If, in the mercy and mystery of God, people can be saved who have never even heard of Christ, they are still saved only because of Christ, "for there is salvation in no one else."

Many Christians are embarrassed by this claim. They are intimidated by a culture that decrees that all truths are equal. Who are you to claim that you have the truth and others do not? That is indeed an intimidating question, unless we understand that we do not have the truth in the sense of its being a possession under our control. The Christian claim is that we have been encountered by the truth revealed by God in Jesus Christ and by his grace we have responded to that encounter by faith. We hope and pray and work for everyone to be so encountered and to so respond.

Christians are often responsible for the common misunderstanding of what is meant when we say, "there is salvation in no one else." We are heard to be saying, "My truth is better than your truth; my religion is better than your religion (Or nonreligion)." But Christ is not my truth or your truth, he is the truth. He is not one truth among many. He is the truth about everything that is true. He is the universal and cosmic truth. Everything that is true--in religion, philosophy, mathematics, or the art of baseball --is true by virtue of participation in the truth who is Christ. The problem is not that non-Christians do not know truth; the problem is that they do not know that the truth they know is the truth of Christ.

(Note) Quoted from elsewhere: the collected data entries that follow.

/-- **THE CUBE MOMENT**: `E[Re U_top · Re U_bot · ∏_{four lateral faces} Re U_ℓ] = 1/32`
(`= 2^{-(4t+1)}` at `t = 1`). [folklore] -/
theorem integral_cube_eq (hL : 3 ≤ L) (hij : i < j) (hai : a ≠ i) (haj : a ≠ j) :
    ∫ U, cosT L (top i j) U * cosT L (bot i j a) U * cosT L (-Pi.single a 1, i, a) U *
        cosT L (-Pi.single a 1 + Pi.single j 1, i, a) U * cosT L (-Pi.single a 1, j, a) U *
        cosT L (-Pi.single a 1 + Pi.single i 1, j, a) U ∂(zdHaar d Circle) = 1 / 32 := by
  -- pass to the complex integral
  have key : ∫ U, ((cosT L (top i j) U * cosT L (bot i j a) U * cosT L (-Pi.single a 1, i, a) U *
        cosT L (-Pi.single a 1 + Pi.single j 1, i, a) U * cosT L (-Pi.single a 1, j, a) U *
        cosT L (-Pi.single a 1 + Pi.single i 1, j, a) U : ℝ) : ℂ) ∂(zdHaar d Circle) = 1 / 32 := by
    -- pointwise: `Re U_top ∏ Re U_f = (∏_f Re U_f · U_f^{η_f} + ∏_f Re U_f · U_f^{-η_f}) / 2`
    have hpt : ∀ U : ZdGaugeConfig d Circle,
        ((cosT L (top i j) U * cosT L (bot i j a) U * cosT L (-Pi.single a 1, i, a) U *
          cosT L (-Pi.single a 1 + Pi.single j 1, i, a) U * cosT L (-Pi.single a 1, j, a) U *
          cosT L (-Pi.single a 1 + Pi.single i 1, j, a) U : ℝ) : ℂ) =
        (1 / 2 : ℂ) * (reZpow 1 (holT L (bot i j a) U) * reZpow (-1) (holT L (-Pi.single a 1, i, a) U) *
            reZpow 1 (holT L (-Pi.single a 1 + Pi.single j 1, i, a) U) *
            reZpow 1 (holT L (-Pi.single a 1, j, a) U) *
            reZpow (-1) (holT L (-Pi.single a 1 + Pi.single i 1, j, a) U)) +
        (1 / 2 : ℂ) * (reZpow (-1) (holT L (bot i j a) U) * reZpow 1 (holT L (-Pi.single a 1, i, a) U) *
            reZpow (-1) (holT L (-Pi.single a 1 + Pi.single j 1, i, a) U) *
            reZpow (-1) (holT L (-Pi.single a 1, j, a) U) *
            reZpow 1 (holT L (-Pi.single a 1 + Pi.single i 1, j, a) U)) := by
      intro U
      simp only [cosT, reZpow, zpow_neg, zpow_one]
      push_cast
      rw [re_eq_add_inv (holT L (top i j) U), holT_top_eq_prod i j a U]
      simp only [Circle.coe_mul, Circle.coe_inv]
      have h1 := Circle.coe_ne_zero (holT L (bot i j a) U)
      have h2 := Circle.coe_ne_zero (holT L (-Pi.single a 1, i, a) U)
      have h3 := Circle.coe_ne_zero (holT L (-Pi.single a 1 + Pi.single j 1, i, a) U)
      have h4 := Circle.coe_ne_zero (holT L (-Pi.single a 1, j, a) U)
      have h5 := Circle.coe_ne_zero (holT L (-Pi.single a 1 + Pi.single i 1, j, a) U)
      field_simp
    simp_rw [hpt]
    have c5 : ∀ (η₀ η₁ η₂ η₃ η₄ : ℤ), Continuous fun U : ZdGaugeConfig d Circle =>
        reZpow η₀ (holT L (bot i j a) U) * reZpow η₁ (holT L (-Pi.single a 1, i, a) U) *
          reZpow η₂ (holT L (-Pi.single a 1 + Pi.single j 1, i, a) U) *
          reZpow η₃ (holT L (-Pi.single a 1, j, a) U) *
          reZpow η₄ (holT L (-Pi.single a 1 + Pi.single i 1, j, a) U) := fun _ _ _ _ _ =>
      (((((continuous_reZpow _).comp (continuous_holT L _)).mul
        ((continuous_reZpow _).comp (continuous_holT L _))).mul
        ((continuous_reZpow _).comp (continuous_holT L _))).mul
        ((continuous_reZpow _).comp (continuous_holT L _))).mul
        ((continuous_reZpow _).comp (continuous_holT L _))
    have hint : ∀ (η₀ η₁ η₂ η₃ η₄ : ℤ), Integrable (fun U : ZdGaugeConfig d Circle =>
        reZpow η₀ (holT L (bot i j a) U) * reZpow η₁ (holT L (-Pi.single a 1, i, a) U) *
          reZpow η₂ (holT L (-Pi.single a 1 + Pi.single j 1, i, a) U) *
          reZpow η₃ (holT L (-Pi.single a 1, j, a) U) *
          reZpow η₄ (holT L (-Pi.single a 1 + Pi.single i 1, j, a) U)) (zdHaar d Circle) := by
      intro η₀ η₁ η₂ η₃ η₄
      refine Integrable.of_bound (c5 η₀ η₁ η₂ η₃ η₄).measurable.aestronglyMeasurable 1
        (Eventually.of_forall fun U => ?_)
      have b := fun (η : ℤ) (q : TPlaq d L) => norm_reZpow_le η (holT L q U)
      simp only [norm_mul]
      calc ‖reZpow η₀ (holT L (bot i j a) U)‖ * ‖reZpow η₁ (holT L (-Pi.single a 1, i, a) U)‖ *
            ‖reZpow η₂ (holT L (-Pi.single a 1 + Pi.single j 1, i, a) U)‖ *
            ‖reZpow η₃ (holT L (-Pi.single a 1, j, a) U)‖ *
            ‖reZpow η₄ (holT L (-Pi.single a 1 + Pi.single i 1, j, a) U)‖ ≤ 1 * 1 * 1 * 1 * 1 := by
            gcongr <;> exact b _ _
        _ = 1 := by ring
    rw [integral_add ((hint _ _ _ _ _).const_mul _) ((hint _ _ _ _ _).const_mul _),
      integral_const_mul, integral_const_mul,
      integral_prod_reZpow_five hL hij hai haj (Or.inl rfl) (Or.inr rfl) (Or.inl rfl) (Or.inl rfl)
        (Or.inr rfl),
      integral_prod_reZpow_five hL hij hai haj (Or.inr rfl) (Or.inl rfl) (Or.inr rfl) (Or.inr rfl)
        (Or.inl rfl)]
    norm_num
  have h := integral_complex_ofReal (μ := zdHaar d Circle)
    (f := fun U => cosT L (top i j) U * cosT L (bot i j a) U * cosT L (-Pi.single a 1, i, a) U *
        cosT L (-Pi.single a 1 + Pi.single j 1, i, a) U * cosT L (-Pi.single a 1, j, a) U *
        cosT L (-Pi.single a 1 + Pi.single i 1, j, a) U)
  rw [key] at h
  have h2 : (((∫ U, cosT L (top i j) U * cosT L (bot i j a) U * cosT L (-Pi.single a 1, i, a) U *
        cosT L (-Pi.single a 1 + Pi.single j 1, i, a) U * cosT L (-Pi.single a 1, j, a) U *
        cosT L (-Pi.single a 1 + Pi.single i 1, j, a) U ∂(zdHaar d Circle) : ℝ) : ℂ) =
      ((1 / 32 : ℝ) : ℂ)) := by
    rw [← h]; push_cast; ring
  exact Complex.ofReal_injective h2

end Peel

end Summit.Ventures.LatticeQCDFlow.Theory2.Lattice.U1Torus

end
import Mathlib
import Summits.Ventures.PercRepro.TriangleCapCellCount
import Summits.Ventures.PercRepro.TriangleCapRowsUnified
import Summits.Ventures.PercRepro.TriangleCapUniformArith

/-!
# PercRepro — THE `K₄⁻`-FREE CHERRY TABLE BELOW THE THRESHOLD, UNIFORMLY (p3, gen 33; part 25)

**THE UNIFORM THEOREM.**  For every `t ≥ 5` and every `k ≥ t + 3` at or below the threshold, `2k + t ≤ t² + 6`,
every `K₄⁻`-free graph with `k − 1 + t` edges on `k` vertices has `Σ_v C(d(v), 2) ≤ C(k − 2, 2) + C(t + 1, 2) + t + 1`,
the cherry count of `K_{2,t+1}` plus `k − t − 3` pendant edges at one big vertex (`bipPend k t`), which attains it
(`rows_uniform_exact`).  With TriangleCapRowsUnified (the star value `C(k − 1, 2) + 2t` from the threshold on) the
table is **exact on every cell `k ≥ t + 3`, `t ≥ 5`: the maximum is `max(star, bipPend)`** (`table_exact`) — the
census observation of gen 32 (mining/p3/g32/census_vs_two_families) as one theorem, and the rows `t = 5 … 9`
(TriangleCapRowPlusFour … RowPlusSeven, cell by cell) as special cases.

The proof is the cell template of TriangleCapSevenTen on the packaged count `cell_count` (TriangleCapCellCount), with
the case analysis done once, symbolically, in TriangleCapUniformArith: all degrees `≤ 4` (the cap `3m`); else at a
vertex of maximum degree `d` with `g = k − 1 − d` non-neighbours the count needs `Y ≥ 2T + 4(g − 1)(t + 2 − d)` —
the dominating vertex (`T = 2t`, `T² ≤ 2Y + 2T`, the threshold), `d ≥ t + 2` (the matching pairs, `Y ≥ (t − 1)T`),
and `5 ≤ d ≤ t + 1` (`key_arith`: the split sum for `δ ≤ 3` and when `(2m′ − d)(m′ + 1 − 2δ) ≥ 4(g − 1)a`,
else the defect sum `4(m′ − δ)(δ − 2) = (m′ − 1 + P)(m′ − 3 − P)`, which is `(g + t − 2 − 2a)² + Γ` with
`Γ = 4at − 4a² − 2a − 2t − 5 − 2P − P²`, and `Γ < 0` only for `t ≤ 10` — enumerated).  Axioms: standard.
-/

namespace PercRepro

namespace TriangleCap

namespace C047

open Finset

variable {V : Type*} [Fintype V] [DecidableEq V]

/-- **THE UNIFORM THEOREM BELOW THE THRESHOLD:** for `t ≥ 5`, `k ≥ t + 3` and `2k + t ≤ t² + 6`, every `K₄⁻`-free
graph `D` with `k − 1 + t` edges on `k` vertices has `Σ_v C(d(v), 2) ≤ C(k − 2, 2) + C(t + 1, 2) + t + 1`. -/
theorem cherries_le_bipPend_value_of_k4mFree (t : ℕ) (ht : 5 ≤ t) (D : SimpleGraph V) [DecidableRel D.Adj]
    (hK : K4mFree D) (hk3 : t + 3 ≤ Fintype.card V) (hk : 2 * Fintype.card V + t ≤ t * t + 6)
    (hm : D.edgeFinset.card + 1 = Fintype.card V + t) :
    cherries D ≤ (Fintype.card V - 2).choose 2 + (t + 1).choose 2 + t + 1 := by
  by_cases hdeg : ∀ v, deg D v ≤ 4
  · -- every degree `≤ 4`: `cherries ≤ 3m ≤ C(k − 2, 2) + C(t + 1, 2) + t + 1`
    have h3 := cherries_le_three_mul_of_deg_le_four D hdeg
    obtain ⟨j, hj⟩ : ∃ j, Fintype.card V = t + 3 + j := ⟨Fintype.card V - (t + 3), by omega⟩
    rw [hj] at hm ⊢
    have hcap := Uniform.cap_arith t j ht
    have e1 : t + 3 + j - 2 = t + 1 + j := by omega
    rw [e1]
    have e2 : D.edgeFinset.card = 2 * t + 2 + j := by omega
    rw [e2] at h3
    omega
  · push Not at hdeg
    obtain ⟨u, hu⟩ := hdeg
    obtain ⟨v, hmax, hv⟩ := exists_max_deg D (by omega : 5 ≤ deg D u)
    obtain ⟨T, M, Rc, Y, Ec, δ, hTM, hT, hTT, hRc, hEc, hdom, hdk, hδd, hδ1, hL, hfin⟩ :=
      cell_count D hK v hmax
    set d := deg D v with hddef
    set ch := cherries D with hchdef
    set k := Fintype.card V with hkdef
    set m := D.edgeFinset.card with hmdef
    clear_value d ch k m
    clear hddef hchdef hkdef hmdef hmax hu
    obtain ⟨g, hg⟩ : ∃ g, k = d + 1 + g := ⟨k - (d + 1), by omega⟩
    subst hg
    have hm' : m = d + g + t := by omega
    subst hm'
    have hRc' : Rc = 2 * (g + t) := by omega
    subst hRc'
    have hEc' : Ec = g + t := by omega
    subst hEc'
    have e1 : d + 1 + g - 2 = d + g - 1 := by omega
    rw [e1]
    apply Uniform.final_arith ch d g t T Y (2 * (g + t)) (d + g + t) (by omega) rfl rfl hfin
    have hSS : T * (t - 1) + (2 * (g + t) - T) * (g + t + 1 - 2 * δ) ≤ Y := by
      have e : g + t + d - (d + 1 + g) = t - 1 := by omega
      rw [e] at hL
      exact hL
    rcases Nat.eq_zero_or_pos g with hg0 | hg1
    · -- the dominating vertex: `T = |R| = 2t`, `T² ≤ 2Y + 2T`, the threshold
      subst hg0
      have hT2 : T = 2 * t := by
        have := hdom (by omega)
        omega
      have h := Uniform.dom_arith t d T Y hT2 hTT (by omega)
      have h' : (4 * d : ℤ) ≤ Y + 8 := by exact_mod_cast h
      have hT2' : (T : ℤ) = 2 * t := by exact_mod_cast hT2
      push_cast
      linarith
    · have hg1' : 1 ≤ g := hg1
      rcases Nat.lt_or_ge (t + 1) d with hd | hd
      · -- `d ≥ t + 2`: the constant is `≤ 0`, `Y ≥ (t − 1)T ≥ 2T`
        have h2T := Uniform.two_mul_le_of_split t T Y _ (by omega) hSS
        have h2T' : (2 * T : ℤ) ≤ Y := by exact_mod_cast h2T
        have hprod : (0 : ℤ) ≤ ((g : ℤ) - 1) * ((d : ℤ) - (t + 2)) :=
          mul_nonneg (by linarith [(by exact_mod_cast hg1' : (1 : ℤ) ≤ g)])
            (by linarith [(by exact_mod_cast hd : (t : ℤ) + 1 < d)])
        nlinarith [hprod, h2T']
      · -- `5 ≤ d ≤ t + 1`: the key inequality with `a = t + 2 − d`
        obtain ⟨a, ha⟩ : ∃ a, t + 2 = d + a := ⟨t + 2 - d, by omega⟩
        have hDS : 4 * ((g + t - δ) * (δ - 2)) ≤ Y := by
          rcases Nat.lt_or_ge δ 2 with hδ2 | hδ2
          · have e : δ - 2 = 0 := by omega
            rw [e, mul_zero, mul_zero]
            exact Nat.zero_le _
          · exact four_mul_le_of_halves (g + t) δ Y hδ1 hδ2
        have hkey := Uniform.key_arith t a g δ T Y ht (by omega) (by omega) hg1' (by omega) (by omega) hDS hSS
        have ha' : (a : ℤ) = t + 2 - d := by omega
        zify [hg1'] at hkey
        rw [ha'] at hkey
        linarith

/-- **THE ROWS BELOW THE THRESHOLD, EXACT:** for `t ≥ 5`, `k ≥ t + 3` and `2k + t ≤ t² + 6` the `K₄⁻`-free cherry
maximum at `(k, k − 1 + t)` is exactly `C(k − 2, 2) + C(t + 1, 2) + t + 1`, attained by `K_{2,t+1}` plus `k − t − 3`
pendant edges at one big vertex (`bipPend k t`). -/
theorem rows_uniform_exact (t k : ℕ) (ht : 5 ≤ t) (hk3 : t + 3 ≤ k) (hk : 2 * k + t ≤ t * t + 6) :
    (∀ (D : SimpleGraph (Fin k)) [DecidableRel D.Adj], K4mFree D → D.edgeFinset.card + 1 = k + t →
        cherries D ≤ (k - 2).choose 2 + (t + 1).choose 2 + t + 1) ∧
      ∃ (D : SimpleGraph (Fin k)) (_ : DecidableRel D.Adj),
        K4mFree D ∧ D.edgeFinset.card + 1 = k + t ∧
          cherries D = (k - 2).choose 2 + (t + 1).choose 2 + t + 1 := by
  refine ⟨fun D _ hK hD => ?_, bipPend k t, inferInstance, k4mFree_bipPend k t, card_edges_bipPend k t hk3,
    cherries_bipPend k t hk3⟩
  have := cherries_le_bipPend_value_of_k4mFree t ht D hK (by simpa using hk3) (by simpa using hk)
    (by rw [hD]; simp)
  simpa using this

/-- The two candidate values: at or below the threshold the bipartite value is the larger, at or above it the star
value is (`2·(bipPend − star) = t² − t + 6 − 2k`). -/
theorem star_le_bipPend_value (t k : ℕ) (hk3 : t + 3 ≤ k) (hk : 2 * k + t ≤ t * t + 6) :
    (k - 1).choose 2 + 2 * t ≤ (k - 2).choose 2 + (t + 1).choose 2 + t + 1 := by
  obtain ⟨K, rfl⟩ : ∃ K, k = K + 2 := ⟨k - 2, by omega⟩
  have e1 : K + 2 - 1 = K + 1 := by omega
  have e2 : K + 2 - 2 = K := by omega
  rw [e1, e2]
  have h1 := Uniform.two_mul_choose_two_add' (K + 1)
  have h2 := Uniform.two_mul_choose_two_add' K
  have h3 := Uniform.two_mul_choose_two_add' (t + 1)
  nlinarith [h1, h2, h3, hk]

/-- At or above the threshold the star value is the larger. -/
theorem bipPend_value_le_star (t k : ℕ) (hk3 : t + 3 ≤ k) (hk : t * t + 6 ≤ 2 * k + t) :
    (k - 2).choose 2 + (t + 1).choose 2 + t + 1 ≤ (k - 1).choose 2 + 2 * t := by
  obtain ⟨K, rfl⟩ : ∃ K, k = K + 2 := ⟨k - 2, by omega⟩
  have e1 : K + 2 - 1 = K + 1 := by omega
  have e2 : K + 2 - 2 = K := by omega
  rw [e1, e2]
  have h1 := Uniform.two_mul_choose_two_add' (K + 1)
  have h2 := Uniform.two_mul_choose_two_add' K
  have h3 := Uniform.two_mul_choose_two_add' (t + 1)
  nlinarith [h1, h2, h3, hk]

/-- **THE TABLE AS ONE INEQUALITY:** for `t ≥ 5` and `k ≥ t + 3`, every `K₄⁻`-free graph with `k − 1 + t` edges on
`k` vertices has `Σ_v C(d(v), 2) ≤ max (C(k − 1, 2) + 2t) (C(k − 2, 2) + C(t + 1, 2) + t + 1)` — the larger of the
star-plus-matching and the `K_{2,t+1}`-plus-pendants values. -/
theorem cherries_le_max_of_k4mFree (t : ℕ) (ht : 5 ≤ t) (D : SimpleGraph V) [DecidableRel D.Adj]
    (hK : K4mFree D) (hk3 : t + 3 ≤ Fintype.card V) (hm : D.edgeFinset.card + 1 = Fintype.card V + t) :
    cherries D ≤ max ((Fintype.card V - 1).choose 2 + 2 * t)
      ((Fintype.card V - 2).choose 2 + (t + 1).choose 2 + t + 1) := by
  rcases le_or_gt (t * t + 6) (2 * Fintype.card V + t) with h | h
  · exact (cherries_le_star_value t (by omega) D hK h hm).trans (le_max_left _ _)
  · exact (cherries_le_bipPend_value_of_k4mFree t ht D hK hk3 h.le hm).trans (le_max_right _ _)

/-- **THE `K₄⁻`-FREE CHERRY TABLE ON EVERY CELL `k ≥ t + 3`, `t ≥ 5`, EXACT:** the maximum of `Σ_v C(d(v), 2)` over
`K₄⁻`-free graphs with `k − 1 + t` edges on `k` vertices is `max (C(k − 1, 2) + 2t) (C(k − 2, 2) + C(t + 1, 2) + t + 1)`,
attained by the star plus `t` disjoint leaf edges at or above the threshold `2k + t = t² + 6` and by `K_{2,t+1}` plus
`k − t − 3` pendant edges at or below it. -/
theorem table_exact (t k : ℕ) (ht : 5 ≤ t) (hk3 : t + 3 ≤ k) :
    (∀ (D : SimpleGraph (Fin k)) [DecidableRel D.Adj], K4mFree D → D.edgeFinset.card + 1 = k + t →
        cherries D ≤ max ((k - 1).choose 2 + 2 * t) ((k - 2).choose 2 + (t + 1).choose 2 + t + 1)) ∧
      ∃ (D : SimpleGraph (Fin k)) (_ : DecidableRel D.Adj),
        K4mFree D ∧ D.edgeFinset.card + 1 = k + t ∧
          cherries D = max ((k - 1).choose 2 + 2 * t) ((k - 2).choose 2 + (t + 1).choose 2 + t + 1) := by
  refine ⟨fun D _ hK hD => ?_, ?_⟩
  · have := cherries_le_max_of_k4mFree t ht D hK (by simpa using hk3) (by rw [hD]; simp)
    simpa using this
  · rcases le_or_gt (t * t + 6) (2 * k + t) with h | h
    · have h2 : 2 * t + 1 ≤ k := by nlinarith [h, ht]
      obtain ⟨D, inst, hK, hD, hc⟩ := (rows_exact t k (by omega) h h2).2
      refine ⟨D, inst, hK, hD, ?_⟩
      rw [hc, max_eq_left (bipPend_value_le_star t k hk3 h)]
    · refine ⟨bipPend k t, inferInstance, k4mFree_bipPend k t, card_edges_bipPend k t hk3, ?_⟩
      rw [cherries_bipPend k t hk3, max_eq_right (star_le_bipPend_value t k hk3 h.le)]
      ring

end C047

end TriangleCap

end PercRepro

To speak of Jesus is to speak Truth, and the one Truth that really matters. We are called to evangelism not as some arcane religious competition to see who can create the largest number of converts; we are called to evangelism to spread the truth. And one important point about the truth is that it cannot be spread at gunpoint or knifepoint, or through threat of a bomb or of annihilation. Orwell's 1984 introduced the reader to the minitruth--a ministry dedicated only to the truth of the day, to the eradication of the contradictory past and the promotion of the present truth. The truth of the totalitarian is not truth at all, but will made into a species of "fact" without basis.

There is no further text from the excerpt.